Bei der Veranlagung ist die Steuer, die auf die sonstigen Bezüge innerhalb des

Jahressechstels iSd § 67 Abs. 1 und 2 EStG 1988 entfällt, neu zu berechnen. Von den

Bezügen gemäß § 69 Abs. 2 und 3 EStG 1988 (Pauschalbesteuerung) wird von der

bezugsauszahlenden Stelle ein Siebentel als sonstiger Bezug ausgeschieden und mit 6%

besteuert. Bei der Veranlagung bleibt dieses Siebentel bestehen.

7533

Bei den Bezügen gemäß § 69 Abs. 5 EStG 1988 ist zwar am Lohnzettel ein Siebentel der

ausgezahlten Bezüge als sonstiger Bezug auszuweisen, die Besteuerung gemäß § 67 Abs. 1

und 2 EStG 1988 erfolgt im Wege der Veranlagung.

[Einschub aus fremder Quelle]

import Summits.BirchSwinnertonDyer.BirchSwinnertonDyer.Theorems.RamifiedSevenEllipticUnitsGeneratorShapeOfPinned
import HarnessLib

set_option linter.dupNamespace false -- `Summit.BirchSwinnertonDyer.BirchSwinnertonDyer.Theorems.…` (summit = sub)
set_option autoImplicit false

/-!
# BED route, «Deuring-ψ lane»: the GENERATOR SHAPE of an `L`-pinned `(1,0)` character at EVERY unramified prime
# (Silverman ATAEC II Prop. 10.4 / Thm. 9.1 (i) as a theorem of the pinning, with no exceptional set)

Route `BiquadraticEisensteinDescent` of `Summits/BirchSwinnertonDyer` (crux `EisensteinHeartFlatCMInertBadKPrime`,
stmt-BirchSwinnertonDyer-21341): the Deuring print row of `stub_V2`. Cell `bsd-wall`, width seat `bsd-wall-cm-bed-w1` g16.
THEOREMS ONLY (no definition, no named fact, no `sorry`); helper `--supports` 21341.

WHAT. Cell `bsd-cm`'s FILE A `RamifiedSevenEllipticUnitsGeneratorShapeOfPinned` (seat k7r-c2 g16) proves, for `K` imaginary
quadratic with `𝓞_K` principal and ANY Hecke character `ψ` of infinity type `(1, 0)` pinned to a Weierstrass curve `V/ℚ`
(`L(ψ, s) = L(V, s)` on a right half-plane), the generator shape `ψ(ϖ_w) = σ(β_w)`, `(β_w) = 𝔭_w` OFF AN UNCONTROLLED
FINITE SET of places (`GeneratorShape.shape_of_pinned`: the exceptional set comes from an arbitrary module of
definition in Neukirch's (6.13), `Rigidity.exists_finset_pow_rel`). The displayed print forms
`Deuring_exists_heckeCharacter_of_maximalCM_withGenerators` (clause (vi)) / `…_withUnitValues` (clause (vii)) need the
shape at EVERY unramified place. THIS FILE removes the exceptional set:

* §1 `pow_eq_pow_of_isUnramifiedAt` — Neukirch (6.13) at EVERY `ψ`-unramified principal place: with ONE `M ≥ 1`,
  `ψ(ϖ_w)^M = σ(α)^M` whenever `ψ` is unramified at `w` and `𝔭_w = (α)`. The module of definition is taken supported
  EXACTLY on the ramified places (tree: `HeckeCharacter.exists_isModulus_of_ramified`), and the relation is the tree's
  `IsModulus.exists_pos_forall_pow_coe_apply_infiniteIdeles_mul_valueAtUniformizer_eq_one` with
  `ψ((α)_∞) = σ(α)⁻¹` (`Rigidity.coe_apply_infiniteIdeles_eq_of_hasInfinityType_one_zero`).
* §2 ★ `exists_generator_of_pinned_of_forall_isUnramifiedAt` — the generator shape at EVERY place `w` over a rational
  prime `ℓ` unramified in `K` above which `ψ` is unramified: k7r-c2's descent (`GeneratorShape.exists_generator_of_split`
  at a split `ℓ = w₁w₂`: `x + x' = a_ℓ`, `xx' = a_ℓ² − a_{ℓ²}`; `…_of_mem` at an inert `ℓ`: `x = a_{ℓ²}`; pinning read by
  `TwistTransport.coeff_of_pinned_split/_inert`) rerun with §1 in place of the cofinite relation.

For the Grössencharacter of a CM curve every unramified `w` lies over a GOOD prime `ℓ ∤ d_K` with both places over `ℓ`
unramified (`…DeuringOfCore.deuring_of_core_at`), so §2 is exactly clause (vi); the sequel files
`…DeuringUnitValuesOfShape` / `…DeuringWithGeneratorsOfCore` derive (vii) and assemble both print forms from the nine
COREs of the lane. HONEST STATUS: a kernel theorem about Hecke characters; nothing here discharges a named fact by itself;
BSD is not proved for any curve; 21341 / 19225 stay conditional.

References: [SilvermanATAEC1994] II Thm. 9.1 (i), Prop. 10.4, Cor. 10.4.1 (a), Thm. 10.5 (b); [NeukirchANT1999] VII §6
(6.11)–(6.14), §8 (8.1); cell texts `pub/bsd-wall/STATUS.md` 2026-08-29T04:28Z (this seat's CLAIM).
-/

noncomputable section

open scoped Classical
open Filter NumberField IsDedekindDomain WeierstrassCurve
  Literature.NumberTheory.GaloisRepresentations
  Literature.NumberTheory.GaloisRepresentations.HeckeCharacter
  Literature.NumberTheory.EllipticCurves
  Literature.NumberTheory.EllipticCurves.ModularForms
  Summit.BirchSwinnertonDyer.BirchSwinnertonDyer.Theorems.RamifiedSevenEllipticUnits
  Summit.BirchSwinnertonDyer.BirchSwinnertonDyer.Theorems.RamifiedSevenEllipticUnits.GeneratorShape

namespace Summit.BirchSwinnertonDyer.BirchSwinnertonDyer.Theorems.BiquadraticEisensteinDescentDeuringOfCore

namespace GeneratorShapeAll

variable {K : Type} [Field K] [NumberField K]

/-! ## §1 Neukirch (6.13) at EVERY unramified principal place -/

/-- **`ψ(ϖ_w)^M = σ(α)^M` at EVERY `ψ`-unramified principal place `𝔭_w = (α)`**, for `ψ` of infinity type `(1, 0)` on an
imaginary quadratic field (`σ = w₀.embedding`), with ONE exponent `M ≥ 1` (`= #(𝒪_K/𝔪)ˣ` for a module of definition `𝔪`
supported exactly on the ramified places of `ψ`). Sharpens `GeneratorShape.exists_finset_pow_eq_pow` (exceptional finset
uncontrolled) to the exact ramification set. [cite: NeukirchANT1999, Ch. VII §6 Prop. (6.13) (proof) and Cor. (6.14)] -/
theorem pow_eq_pow_of_isUnramifiedAt (hK : IsImaginaryQuadratic K) (w₀ : InfinitePlace K)
    {ψ : HeckeCharacter K} (hinf : ψ.HasInfinityType (fun _ ↦ 1) (fun _ ↦ 0)) :
    ∃ M : ℕ, 0 < M ∧ ∀ {w : HeightOneSpectrum (𝓞 K)}, ψ.IsUnramifiedAt w → ∀ {α : 𝓞 K}, (α : K) ≠ 0 →
      w.asIdeal = Ideal.span {α} → ψ.valueAtUniformizer w ^ M = (w₀.embedding (α : K)) ^ M := by
  obtain ⟨e, hmod⟩ := ψ.exists_isModulus_of_ramified
  obtain ⟨M, hM, hrel⟩ := hmod.exists_pos_forall_pow_coe_apply_infiniteIdeles_mul_valueAtUniformizer_eq_one
  refine ⟨M, hM, fun {w} hw {α} hα hspan ↦ ?_⟩
  have hwT : w ∉ (finite_ramifiedPlaces_holds ψ).toFinset := fun h ↦
    ((finite_ramifiedPlaces_holds ψ).mem_toFinset.mp h) hw
  have h := hrel hwT hα hspan.symm
  rw [Rigidity.coe_apply_infiniteIdeles_eq_of_hasInfinityType_one_zero hK w₀ hinf, Units.val_mk0, mul_pow,
    inv_pow] at h
  have hz : (w₀.embedding (α : K)) ^ M ≠ 0 := pow_ne_zero _ ((map_ne_zero _).mpr hα)
  rwa [inv_mul_eq_one₀ hz, eq_comm] at h

/-! ## §2 The generator shape at every place over an unramified rational prime -/

/-- ★ **GENERATOR SHAPE FROM THE PINNING, AT EVERY UNRAMIFIED PRIME.** Let `K` be imaginary quadratic with `𝓞_K` principal,
`ψ` a Hecke character of `K` of infinity type `(1, 0)` with `L(ψ, s) = L(V, s)` (`re s > s₀`) for some Weierstrass curve `V/ℚ`,
and `ℓ` (the place `v` of `ℚ`) a rational prime UNRAMIFIED in `K` above which `ψ` is unramified at every place. Then for every
place `w ∣ ℓ` of `K`: `ψ(ϖ_w) = σ(β)` for a generator `β` of `𝔭_w` (`σ = w₀.embedding`). Split `ℓ = w₁ w₂`: the pinning gives
`x + x' = a_ℓ ∈ ℤ`, `x x' = a_ℓ² − a_{ℓ²} ∈ ℤ` for `x = ψ(ϖ_{w₁})`, `x' = ψ(ϖ_{w₂})` and §1 gives `x^M = σ(α₁)^M`,
`x'^M = σ(α₂)^M`, whence the quadratic descent `GeneratorShape.exists_generator_of_split`; inert: `ψ(ϖ_w) = a_{ℓ²} ∈ ℤ ⊂ σ(K)`
and `GeneratorShape.exists_generator_of_mem`. This is Silverman ATAEC II Prop. 10.4 («`ψ_{E/L}(𝔓) = α_{E/L}(x) ∈ R_K`»,
`(α) = N𝔓`) as a THEOREM OF THE PINNING with no exceptional set. [cite: SilvermanATAEC1994, Ch. II Prop. 10.4 and Cor. 10.4.1 (a) (the statement; shape only)]
[cite: NeukirchANT1999, Ch. VII §6 Prop. (6.13), §8 (8.1)] [cite: Ribet1977Nebentypus, §3 Thm. (3.4)] -/
theorem exists_generator_of_pinned_of_forall_isUnramifiedAt (hK : IsImaginaryQuadratic K) [IsPrincipalIdealRing (𝓞 K)]
    (w₀ : InfinitePlace K) {ψ : HeckeCharacter K} (hinf : ψ.HasInfinityType (fun _ ↦ 1) (fun _ ↦ 0))
    (V : WeierstrassCurve ℚ) (s₀ : ℝ) (hpin : ∀ s : ℂ, s₀ < s.re → heckeLFunction ψ s = V.LSeries s)
    (v : HeightOneSpectrum (𝓞 ℚ)) (he : v.asIdeal.ramificationIdxIn (𝓞 K) = 1)
    (hur : ∀ w' : HeightOneSpectrum (𝓞 K), w'.asIdeal.under (𝓞 ℚ) = v.asIdeal → ψ.IsUnramifiedAt w')
    {w : HeightOneSpectrum (𝓞 K)} (hwv : w.asIdeal.under (𝓞 ℚ) = v.asIdeal) :
    ∃ β : 𝓞 K, Ideal.span {β} = w.asIdeal ∧ ψ.valueAtUniformizer w = w₀.embedding (β : K) := by
  have h2 : Module.finrank ℚ K = 2 := hK.1
  set σ : K →+* ℂ := w₀.embedding with hσ
  obtain ⟨M, hM, hrel⟩ := pow_eq_pow_of_isUnramifiedAt hK w₀ hinf
  set ℓ : ℕ := Rat.HeightOneSpectrum.natGenerator v with hℓ
  -- generators of principal places and their non-vanishing
  have hgen : ∀ w' : HeightOneSpectrum (𝓞 K), ∃ α : 𝓞 K, (α : K) ≠ 0 ∧ w'.asIdeal = Ideal.span {α} := by
    intro w'
    obtain ⟨α, hα⟩ := Submodule.IsPrincipal.principal w'.asIdeal
    rw [Ideal.submodule_span_eq] at hα
    refine ⟨α, fun h0 ↦ w'.ne_bot ?_, hα⟩
    rw [hα, Ideal.span_singleton_eq_bot]
    exact_mod_cast h0
  rcases exists_places_eq_pair_or_eq_singleton h2 v he with
    ⟨w₁, w₂, hne, hS, h₁, h₂⟩ | ⟨w₁, hS, hw₁⟩
  · -- SPLIT: `ℓ = w₁ w₂`
    have hm₁ : w₁.asIdeal.under (𝓞 ℚ) = v.asIdeal := by
      have : w₁ ∈ {w' : HeightOneSpectrum (𝓞 K) | w'.asIdeal.under (𝓞 ℚ) = v.asIdeal} := by
        rw [hS]; exact Set.mem_insert _ _
      exact this
    have hm₂ : w₂.asIdeal.under (𝓞 ℚ) = v.asIdeal := by
      have : w₂ ∈ {w' : HeightOneSpectrum (𝓞 K) | w'.asIdeal.under (𝓞 ℚ) = v.asIdeal} := by
        rw [hS]; exact Set.mem_insert_of_mem _ rfl
      exact this
    have hu₁ : ψ.IsUnramifiedAt w₁ := hur w₁ hm₁
    have hu₂ : ψ.IsUnramifiedAt w₂ := hur w₂ hm₂
    obtain ⟨α₁, hα₁0, hα₁⟩ := hgen w₁
    obtain ⟨α₂, hα₂0, hα₂⟩ := hgen w₂
    have hne₁₂ : Ideal.span {α₁} ≠ Ideal.span {α₂} := fun h ↦
      hne (HeightOneSpectrum.ext (by rw [hα₁, hα₂, h]))
    have r₁ := hrel hu₁ hα₁0 hα₁
    have r₂ := hrel hu₂ hα₂0 hα₂
    -- the pinning read at the split prime
    obtain ⟨hsum, hsq⟩ := TwistTransport.coeff_of_pinned_split ψ V s₀ hpin v hne hS h₁ h₂ hu₁ hu₂
    set x := ψ.valueAtUniformizer w₁ with hx
    set x' := ψ.valueAtUniformizer w₂ with hx'
    set A : ℤ := V.LFunction ℓ with hA
    set P : ℤ := A ^ 2 - V.LFunction (ℓ ^ 2) with hP
    have hxa : x + x' = σ ((A : ℤ) : K) := by rw [map_intCast, hA, hℓ, hsum]
    have hxP : x * x' = σ ((P : ℤ) : K) := by
      rw [map_intCast, hP, hA, hℓ]; push_cast; rw [hsum, hsq]; ring
    have hq : x ^ 2 = σ ((A : ℤ) : K) * x - σ ((P : ℤ) : K) := by rw [← hxa, ← hxP]; ring
    have hq' : x' ^ 2 = σ ((A : ℤ) : K) * x' - σ ((P : ℤ) : K) := by rw [← hxa, ← hxP]; ring
    -- `w` is `w₁` or `w₂`
    have hwS : w ∈ {w' : HeightOneSpectrum (𝓞 K) | w'.asIdeal.under (𝓞 ℚ) = v.asIdeal} := hwv
    rw [hS] at hwS
    rcases hwS with rfl | rfl
    · obtain ⟨β, hspan, hxβ⟩ := exists_generator_of_split σ hα₁0 hne₁₂ hM r₁ r₂ hq hq'
      exact ⟨β, by rw [hspan, hα₁], hxβ⟩
    · obtain ⟨β, hspan, hxβ⟩ := exists_generator_of_split σ hα₂0 hne₁₂.symm hM r₂ r₁ hq' hq
      exact ⟨β, by rw [hspan, hα₂], hxβ⟩
  · -- INERT: `w = w₁`, `ψ(ϖ_w) = a_{ℓ²} ∈ ℤ`
    have hwS : w ∈ {w' : HeightOneSpectrum (𝓞 K) | w'.asIdeal.under (𝓞 ℚ) = v.asIdeal} := hwv
    rw [hS, Set.mem_singleton_iff] at hwS
    subst hwS
    have hu : ψ.IsUnramifiedAt w := hur w hwv
    obtain ⟨α, hα0, hα⟩ := hgen w
    have r := hrel hu hα0 hα
    have hval := TwistTransport.coeff_of_pinned_inert ψ V s₀ hpin v hS hw₁ hu
    have hxb : ψ.valueAtUniformizer w = σ (((V.LFunction (ℓ ^ 2) : ℤ)) : K) := by
      rw [map_intCast, hℓ, hval]
    obtain ⟨β, hspan, hxβ⟩ := exists_generator_of_mem σ hα0 hM r hxb
    exact ⟨β, by rw [hspan, hα], hxβ⟩

/-- **The same, packaged over the rational prime**: under the hypotheses of
`exists_generator_of_pinned_of_forall_isUnramifiedAt`, EVERY place of `K` over `ℓ` is `ψ`-unramified with the generator shape.
[cite: SilvermanATAEC1994, Ch. II Prop. 10.4 and Cor. 10.4.1 (a) (the statement; shape only)] -/
theorem forall_shape_of_pinned_of_forall_isUnramifiedAt (hK : IsImaginaryQuadratic K) [IsPrincipalIdealRing (𝓞 K)]
    (w₀ : InfinitePlace K) {ψ : HeckeCharacter K} (hinf : ψ.HasInfinityType (fun _ ↦ 1) (fun _ ↦ 0))
    (V : WeierstrassCurve ℚ) (s₀ : ℝ) (hpin : ∀ s : ℂ, s₀ < s.re → heckeLFunction ψ s = V.LSeries s)
    (v : HeightOneSpectrum (𝓞 ℚ)) (he : v.asIdeal.ramificationIdxIn (𝓞 K) = 1)
    (hur : ∀ w' : HeightOneSpectrum (𝓞 K), w'.asIdeal.under (𝓞 ℚ) = v.asIdeal → ψ.IsUnramifiedAt w') :
    ∀ w : HeightOneSpectrum (𝓞 K), w.asIdeal.under (𝓞 ℚ) = v.asIdeal →
      ψ.IsUnramifiedAt w ∧ ∃ β : 𝓞 K, Ideal.span {β} = w.asIdeal ∧ ψ.valueAtUniformizer w = w₀.embedding (β : K) :=
  fun w hw ↦ ⟨hur w hw, exists_generator_of_pinned_of_forall_isUnramifiedAt hK w₀ hinf V s₀ hpin v he hur hw⟩

end GeneratorShapeAll

end Summit.BirchSwinnertonDyer.BirchSwinnertonDyer.Theorems.BiquadraticEisensteinDescentDeuringOfCore

end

Die anrechenbare Lohnsteuer kürzt sich

dementsprechend um 6% des ausgeschiedenen Betrages.

28.4 Steuererklärung (§§ 42 bis 44 EStG 1988)

28.4.1 Begriff und Form der Erklärung

7534

Mit der Steuererklärung sind dem Finanzamt die für eine Veranlagung erforderlichen

Grundlagen bekannt zu geben. Die Erklärung ist in schriftlicher Form unter Verwendung des

amtlichen Vordruckes einzureichen (siehe § 133 Abs. 2 BAO), sofern eine elektronische

Übermittlung nicht zumutbar ist. Sie ist eigenhändig oder durch einen Bevollmächtigten zu

unterschreiben. Für Zeiträume bzw. Stichtage ab 1999 kann die Währungsangabe bereits in

Euro erfolgen. Für Zeiträume bzw. Stichtage ab 2002 hat die Währungsangabe nur in Euro

zu erfolgen.

Ab Veranlagung 2003 hat die Übermittlung der Steuererklärung elektronisch zu erfolgen. Ist

dem Steuerpflichtigen die elektronische Übermittlung der Steuererklärung mangels

technischer Voraussetzungen unzumutbar, hat die Übermittlung der Steuererklärung unter

Verwendung des amtlichen Vordrucks zu erfolgen. Der Bundesminister für Finanzen wird

ermächtigt, den Inhalt und das Verfahren der elektronischen Übermittlung der

Steuererklärung mit Verordnung festzulegen. Dazu ist die Verordnung BGBl. II Nr. 192/2004

ergangen.

7535

Die Verhängung einer Zwangsstrafe ist bei Nichtabgabe der Erklärung möglich. Vor der

Festsetzung ist die Zwangsstrafe anzudrohen und eine angemessene Frist zu setzen

(siehe § 111 BAO). Bei Nichtabgabe der Erklärung besteht Schätzungsbefugnis

gemäß § 184 BAO.

7536

Formmängel (zB Nichtverwendung der amtlichen Vordrucke) und Fehlen der Unterschrift sind

über Auftrag des Finanzamtes zu beheben.